If you have existing machines, i.e., a list of IP addresses you can SSH into, you can bring them into SkyPilot.

Example usage:

CLI

$ sky launch --infra ssh  # Use any available SSH node pool.
$ sky launch --infra ssh/my-node-pool  # Use a particular SSH node pool.

Python

import sky
task = sky.Task().set_resources(sky.Resources(
    infra='ssh',  # Use any available SSH node pool.
    # infra='ssh/my-node-pool',  # Use a particular SSH node pool.
))
sky.launch(task)

See Using Existing Machines.

SkyPilot’s cost and capacity optimization#

Whenever new compute is needed for a cluster, job, or service, SkyPilot’s provisioner natively optimizes for cost and capacity, choosing the infra option that is the cheapest and available.

For example, if you want to launch a cluster with 8 A100 GPUs, SkyPilot will try all infra options in the given search space in the “cheapest and available” order, with auto-failover:

As such, SkyPilot users no longer need to worry about specific infra details, manual retry, or manual setup. Workloads also obtain higher GPU capacity and cost savings.

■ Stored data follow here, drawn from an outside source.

/-!
# `EisensteinProModularSeed` (stmt-Langlands-12920), line `descend-raise-basechange` (v3):
# stub S2' `stub_eisensteinPackageQ` — the `ℚ`-side package for every odd `η̄` (CONDITIONAL)

The registered stub (for `p ≥ 5`, `O = 𝒪_{ℚ̄_p}`, a continuous unit-valued `η : Γ_ℚ → ℚ̄_pˣ` with
ODD reduction which is non-trivial on a decomposition group at `p` (DIST), and a prime `M ≠ p` with
`η̄` unramified at `M`, `η̄(Frob_M) ≡ -1`, `M ≡ -1 (mod p²)`: `k ≥ 2`, an irreducible `ρ'` with an
integral model of ORDERED residual diagonal `(1, η̄)`, an ORIENTED ordinary frame at `p` of inertial
type `(ε^{k-1}, 1)`, the level property off `Mp`, and the modularity clause) is proved
CONDITIONALLY on five published theorems, PREPENDED as hypotheses in this order:
`BillereyMenares2016_thm22_exists_newform` (NEW, stated inline: Billerey–Menares 2016 Thm. 2.2 at
the Billerey–Menares weight, in newform form), `Hida2000_thm326_exists_galoisRep` (landed: Hida *MFG*
Thm. 3.26 (1)), `Hida2000_thm326_ordinary_unitRoot` (NEW, stated inline: Thm. 3.26 (2) WITH its unit
root — the landed `Hida2000_thm326_ordinary` records only the inertial shape, which cannot orient the
frame when `η̄` is unramified at `p`), `Hida2000_thm326_inertia_of_level` (landed: Thm. 3.26 (3)(a)),
`Gelbart1975_exists_cuspidalRepData_LAlgebraic` (landed: Gelbart Thm. 5.19).  Everything else is
PROVED: the weight, the arithmetic of `M`, the residual triviality of the unit-root character (density
of the Weil group), the eigenframe of complex conjugation (support file `…EisensteinPackageQAux`), and
the landed wave-1 files `…LevelRaisedEisensteinNewformQ{Frame,Inertia,Glue}`, `Negative.OrientedFrame`.
-/

set_option linter.dupNamespace false -- project-wide option (lakefile weak.linter.dupNamespace); `Summit.Langlands.Langlands` is the mandated namespace

noncomputable section

namespace Summit.Langlands.Langlands.Theorems.SkinnerWilesDefectOne.EisensteinProModularSeed

open Literature.NumberTheory.GaloisRepresentations Literature.NumberTheory.Automorphic
open Literature.NumberTheory.EllipticCurves.ModularForms NumberField IsDedekindDomain IsLocalRing Field
open scoped MatrixGroups Matrix

/-! ### The two new named facts (published theorems not yet in the tree) -/

section Facts

end Facts
variable {d L : ℕ} [NeZero L] {G : Type*} [Group G] [TopologicalSpace G] [IsTopologicalGroup G]
  [CompactSpace G] [SecondCountableTopology G] [MeasurableSpace G] [BorelSpace G]

/-- **THE START IS AN `O((1 − A)^b/N²)` EFFECT ON THE ERROR**: for every initial configuration law `μ₀`, measurable `a ≤ f ≤ c`, every `b` and `N ≥ 1`: `|E_{μ₀}[(A_{N,b} − π f)²] − MSE_π(N)| ≤ (1 − A)^b·(4/A)(4/A − 1)·D²/N²`, `D = max(π f − a, c − π f)` — against the leading `(2/A − 1)·Var_π f/N` the start is a relative `O((1 − A)^b/(A²N))` correction (exact one-plaquette heat-bath sampler, `A = Z/(c^{#B} M^k)`). [ours] -/
theorem heatBath_anyStart_windowMSE_secondOrder [MeasurableSingletonClass G] (hL : 2 ≤ L) {w : G → ℝ} (hw : Continuous w) {m M : ℝ} (hm0 : 0 < m)
    (hm : ∀ g, m ≤ w g) (hM : ∀ g, w g ≤ M) (hw1 : w 1 = M)
    (B : Finset (Plaquette d L)) (t : Plaquette d L → Edge d L)
    (ht : ∀ p ∈ B, t p ∈ ({(p.1, p.2.1.1), (p.1.shift p.2.1.1, p.2.1.2),
        (p.1.shift p.2.1.2, p.2.1.1), (p.1, p.2.1.2)} : Finset (Edge d L)))
    (rank : Plaquette d L → ℕ)
    (hrank : ∀ p ∈ B, ∀ p' ∈ B, p ≠ p' → t p ∈ ({(p'.1, p'.2.1.1), (p'.1.shift p'.2.1.1, p'.2.1.2),
        (p'.1.shift p'.2.1.2, p'.2.1.1), (p'.1, p'.2.1.2)} : Finset (Edge d L)) → rank p < rank p')
    (π q : Measure (GaugeConfig d L G)) [IsProbabilityMeasure π] [IsProbabilityMeasure q]
    (hπ : π = (Measure.pi fun _ : Edge d L => haarProbability G).withDensity fun U =>
      ENNReal.ofReal ((∏ p : Plaquette d L, w (plaquetteHolonomy U p.1 p.2.1.1 p.2.1.2)) /
        ∫ V, ∏ p : Plaquette d L, w (plaquetteHolonomy V p.1 p.2.1.1 p.2.1.2)
          ∂(Measure.pi fun _ : Edge d L => haarProbability G)))
    (hq : q = (Measure.pi fun _ : Edge d L => haarProbability G).withDensity fun U =>
      ENNReal.ofReal ((∏ p ∈ B, w (plaquetteHolonomy U p.1 p.2.1.1 p.2.1.2)) /
        ∫ V, ∏ p ∈ B, w (plaquetteHolonomy V p.1 p.2.1.1 p.2.1.2)
          ∂(Measure.pi fun _ : Edge d L => haarProbability G)))
    [Fact (Measurable (fun U =>
        ((∫ V, ∏ p : Plaquette d L, w (plaquetteHolonomy V p.1 p.2.1.1 p.2.1.2) ∂(Measure.pi fun _ : Edge d L => haarProbability G)) /
          ((∫ V, ∏ p ∈ B, w (plaquetteHolonomy V p.1 p.2.1.1 p.2.1.2)
            ∂(Measure.pi fun _ : Edge d L => haarProbability G)) *
            ∏ p ∈ Finset.univ \ B, w (plaquetteHolonomy U p.1 p.2.1.1 p.2.1.2)))⁻¹))]
    (μ₀ : Measure (GaugeConfig d L G)) [IsProbabilityMeasure μ₀]
    {f : GaugeConfig d L G → ℝ} (hf : Measurable f) {a c : ℝ} (ha : ∀ U, a ≤ f U) (hc : ∀ U, f U ≤ c) (b : ℕ) {N : ℕ} (hN : N ≠ 0) :
    |∫ x, ((∑ i ∈ range N, f (x (b + i))) / N - ∫ U, f U ∂π) ^ 2 ∂(Kernel.trajMeasure (X := fun _ : ℕ => GaugeConfig d L G) μ₀
        (fun n : ℕ => (indepMH q (fun U =>
        ((∫ V, ∏ p : Plaquette d L, w (plaquetteHolonomy V p.1 p.2.1.1 p.2.1.2) ∂(Measure.pi fun _ : Edge d L => haarProbability G)) /
          ((∫ V, ∏ p ∈ B, w (plaquetteHolonomy V p.1 p.2.1.1 p.2.1.2)
            ∂(Measure.pi fun _ : Edge d L => haarProbability G)) *
            ∏ p ∈ Finset.univ \ B, w (plaquetteHolonomy U p.1 p.2.1.1 p.2.1.2)))⁻¹)).comap
          (fun h : (i : ↥(Finset.Iic n)) → GaugeConfig d L G => h ⟨n, Finset.mem_Iic.2 le_rfl⟩)
          (measurable_pi_apply _))) -
      ∫ x, ((∑ i ∈ range N, f (x i)) / N - ∫ U, f U ∂π) ^ 2 ∂(Kernel.trajMeasure (X := fun _ : ℕ => GaugeConfig d L G) π
        (fun n : ℕ => (indepMH q (fun U =>
        ((∫ V, ∏ p : Plaquette d L, w (plaquetteHolonomy V p.1 p.2.1.1 p.2.1.2) ∂(Measure.pi fun _ : Edge d L => haarProbability G)) /
          ((∫ V, ∏ p ∈ B, w (plaquetteHolonomy V p.1 p.2.1.1 p.2.1.2)
            ∂(Measure.pi fun _ : Edge d L => haarProbability G)) *
            ∏ p ∈ Finset.univ \ B, w (plaquetteHolonomy U p.1 p.2.1.1 p.2.1.2)))⁻¹)).comap
          (fun h : (i : ↥(Finset.Iic n)) → GaugeConfig d L G => h ⟨n, Finset.mem_Iic.2 le_rfl⟩)
          (measurable_pi_apply _)))| ≤
      (1 - ((∫ V, ∏ p : Plaquette d L, w (plaquetteHolonomy V p.1 p.2.1.1 p.2.1.2) ∂(Measure.pi fun _ : Edge d L => haarProbability G)) /
        ((∫ g, w g ∂(haarProbability G)) ^ B.card * M ^ (Finset.univ \ B).card))) ^ b * (4 * ((∫ V, ∏ p : Plaquette d L, w (plaquetteHolonomy V p.1 p.2.1.1 p.2.1.2) ∂(Measure.pi fun _ : Edge d L => haarProbability G)) /
        ((∫ g, w g ∂(haarProbability G)) ^ B.card * M ^ (Finset.univ \ B).card))⁻¹ * (4 * ((∫ V, ∏ p : Plaquette d L, w (plaquetteHolonomy V p.1 p.2.1.1 p.2.1.2) ∂(Measure.pi fun _ : Edge d L => haarProbability G)) /
        ((∫ g, w g ∂(haarProbability G)) ^ B.card * M ^ (Finset.univ \ B).card))⁻¹ - 1) *
        (max (∫ U, f U ∂π - a) (c - ∫ U, f U ∂π)) ^ 2 / (N : ℝ) ^ 2) := by
  obtain ⟨hA, hρq, hmax, hρm, hρpos⟩ := heatBath_cold_acceptMass_eq hL hw hm0 hm hM hw1 B t ht rank hrank π q hπ hq
  set cold : GaugeConfig d L G := fun _ => (1 : G) with hcold
  set ρ : GaugeConfig d L G → ℝ := fun U => ((∫ V, ∏ p : Plaquette d L, w (plaquetteHolonomy V p.1 p.2.1.1 p.2.1.2) ∂(Measure.pi fun _ : Edge d L => haarProbability G)) /
          ((∫ V, ∏ p ∈ B, w (plaquetteHolonomy V p.1 p.2.1.1 p.2.1.2)
            ∂(Measure.pi fun _ : Edge d L => haarProbability G)) *
            ∏ p ∈ Finset.univ \ B, w (plaquetteHolonomy U p.1 p.2.1.1 p.2.1.2))) with hρ
  have hw0' : ∀ U, 0 < (ρ U)⁻¹ := fun U => inv_pos.2 (hρpos U)
  have hπ' : (q.withDensity fun U => ENNReal.ofReal (ρ U)⁻¹) = π := withDensity_inv_density hρm hρpos hρq
  haveI : IsProbabilityMeasure (q.withDensity fun U => ENNReal.ofReal (ρ U)⁻¹) := by rw [hπ']; infer_instance
  have hone : ∫⁻ y, ENNReal.ofReal (ρ y)⁻¹ ∂q = ENNReal.ofReal 1 := by
    have h : π Set.univ = 1 := measure_univ
    rw [← hπ', withDensity_apply _ MeasurableSet.univ, Measure.restrict_univ] at h
    rw [h, ENNReal.ofReal_one]
  have hA' := imhAcceptMass_toReal_eq_of_forall_le (q := q) hw0' cold hmax zero_le_one hone
  have hrate : ((ρ cold)⁻¹)⁻¹ = ((∫ V, ∏ p : Plaquette d L, w (plaquetteHolonomy V p.1 p.2.1.1 p.2.1.2) ∂(Measure.pi fun _ : Edge d L => haarProbability G)) /
        ((∫ g, w g ∂(haarProbability G)) ^ B.card * M ^ (Finset.univ \ B).card)) := by
    rw [← hA, hA', one_div]
  have hrate' : (ρ cold)⁻¹ = ((∫ V, ∏ p : Plaquette d L, w (plaquetteHolonomy V p.1 p.2.1.1 p.2.1.2) ∂(Measure.pi fun _ : Edge d L => haarProbability G)) /
        ((∫ g, w g ∂(haarProbability G)) ^ B.card * M ^ (Finset.univ \ B).card))⁻¹ := by
    rw [← hrate, inv_inv]
  have h := imh_chain_windowMSE_anyStart_secondOrder (q := q) hw0' hmax μ₀ hf ha hc b hN (x₀ := cold)
  rw [hπ', hrate, hrate'] at h
  exact h
import Summits.ResolutionOfSingularities.ResolutionOfSingularities.Statement
import Literature.RingTheory.TightClosure.RegularTightlyClosed
import Mathlib.Algebra.CharP.Algebra
import HarnessLib

/-!
# The inserted rungs are summit-implied — crux `FrobeniusLadder.FRationalResolution` (line `Sketch`)

Stub `stub_rungsOfSummit` of the skeleton `Sketch` for crux stmt-ResolutionOfSingularities-15317, the
route's KILL-CRITERION sanity check for the two inserted rungs (`WeaklyFRegularModification`,
`WeaklyFRegularResolution`): under the summit `ResolutionOfSingularities`, every reduced separated
finite-type `X/k` over a field `k` of prime characteristic `p` has a weakly F-regular locally-integral
proper birational model — namely a resolution `π : X̃ → X` (`X̃` regular). Every stalk `𝒪_{X̃,x}` is a
regular local ring, hence a domain (Matsumura Thm. 14.3,
`Literature.AlgebraicGeometry.Resolution.isDomain_of_isRegularLocalRing`), of characteristic `p`
(through the ring map `k → Γ(Spec k, 𝒪) → Γ(X̃, 𝒪) → 𝒪_{X̃,x}` along `X̃ → X → Spec k`), in which
every ideal is tightly closed (Hochster–Huneke Thm. 4.4 via Kunz,
`Literature.RingTheory.TightClosure.isTightlyClosed_of_isRegularLocalRing`), unfolded to the route's
inline clause by `Literature.RingTheory.TightClosure.isTightlyClosed_iff_of_isDomain`.
-/

set_option linter.dupNamespace false

noncomputable section

open CategoryTheory AlgebraicGeometry TopologicalSpace Literature.AlgebraicGeometry.Resolution
  Literature.RingTheory.TightClosure

namespace Summit.ResolutionOfSingularities.ResolutionOfSingularities.Theorems.FRationalResolution.RungsOfSummit

/-- The nontrivial stalks of a scheme `Y` over a field `k` of characteristic `p ≠ 0` have
characteristic `p`: `k → Γ(Spec k, 𝒪) → Γ(Y, 𝒪_Y) → 𝒪_{Y,y}` is a ring map out of a field
(`CharP.of_ringHom_of_ne_zero`). [folklore] -/
theorem charP_stalk_of_over {p : ℕ} (hp : p ≠ 0) (k : Type) [Field k] [CharP k p]
    {Y : Scheme.{0}} (g : Y ⟶ Spec (.of k)) (y : Y) [Nontrivial (Y.presheaf.stalk y)] :
    CharP (Y.presheaf.stalk y) p :=
  CharP.of_ringHom_of_ne_zero
    ((Y.presheaf.germ ⊤ y trivial).hom.comp
      (g.appTop.hom.comp (Scheme.ΓSpecIso (.of k)).inv.hom)) p hp

/-- SANITY (route KILL CRITERIA): under the summit, every reduced separated finite-type `X/k`
(char `p` prime) has a weakly F-regular locally-integral proper birational model — namely a
resolution `X̃ → X`: a regular local ring is a domain (`isDomain_of_isRegularLocalRing`) in which
every ideal is tightly closed (`isTightlyClosed_of_isRegularLocalRing`, unfolded by
`isTightlyClosed_iff_of_isDomain`; the stalks of `X̃` have characteristic `p` through
`X̃ → X → Spec k`). Hence both inserted rungs of line `Sketch` are consequences of the summit. -/
theorem stub_rungsOfSummit (hsummit : _root_.ResolutionOfSingularities) (p : ℕ) (hp : p.Prime)
    (k : Type) [Field k] [CharP k p] (X : Scheme.{0}) (f : X ⟶ Spec (.of k)) [IsSeparated f]
    [LocallyOfFiniteType f] [QuasiCompact f] [IsReduced X] :
    ∃ (X' : Scheme.{0}) (π : X' ⟶ X), IsProper π ∧ IsBirational π ∧
      ∀ x : X', IsDomain (X'.presheaf.stalk x) ∧ ∀ I : Ideal (X'.presheaf.stalk x),
        ∀ y c : X'.presheaf.stalk x, c ≠ 0 →
        (∀ e : ℕ, c * y ^ p ^ e ∈ Ideal.span ((fun z : X'.presheaf.stalk x => z ^ p ^ e) ''
          (I : Set (X'.presheaf.stalk x)))) → y ∈ I := by
  obtain ⟨X', π, hres⟩ := hsummit p hp k X f ‹_› ‹_› ‹_› ‹_›
  refine ⟨X', π, hres.isProper, hres.isBirational, fun x => ?_⟩
  haveI : Fact p.Prime := ⟨hp⟩
  haveI : IsRegularLocalRing (X'.presheaf.stalk x) := hres.isRegular x
  haveI : IsDomain (X'.presheaf.stalk x) := isDomain_of_isRegularLocalRing _
  haveI : CharP (X'.presheaf.stalk x) p := charP_stalk_of_over hp.ne_zero k (π ≫ f) x
  exact ⟨inferInstance, fun I =>
    (isTightlyClosed_iff_of_isDomain p).mp (isTightlyClosed_of_isRegularLocalRing p I)⟩

end Summit.ResolutionOfSingularities.ResolutionOfSingularities.Theorems.FRationalResolution.RungsOfSummit

end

Users can specify each workload’s search space. It can be as flexible or as specific as desired. Example search spaces that can be specified:

Use the cheapest and available GPUs out of a set, {A10g:8, A10:8, L4:8, A100:8}
Use my Kubernetes cluster or any accessible clouds (pictured above)
Use either a spot or on-demand H100 GPU
Use AWS’s five European regions only
Use a specific zone, region, or cloud

Optimization is performed within the search space. See Provisioning Compute for details.

Use SkyPilot locally or deploy for a team#

SkyPilot can be used locally or deployed as a centralized API server for your team.

Team deployment enables you to share and manage compute resources across many users:

Deploy once and use anywhere: Deploy a SkyPilot API server in Kubernetes or on a cloud VM and access it anywhere.
Resource sharing in a team: Team members can share resources with each other.
Easy onboarding for new members: Users can run SkyPilot commands without setting up local cloud credentials.
Global view and control: Admins obtain a single pane of glass for the entire team’s compute resources—across clusters and regions.

See API Server Deployment for details.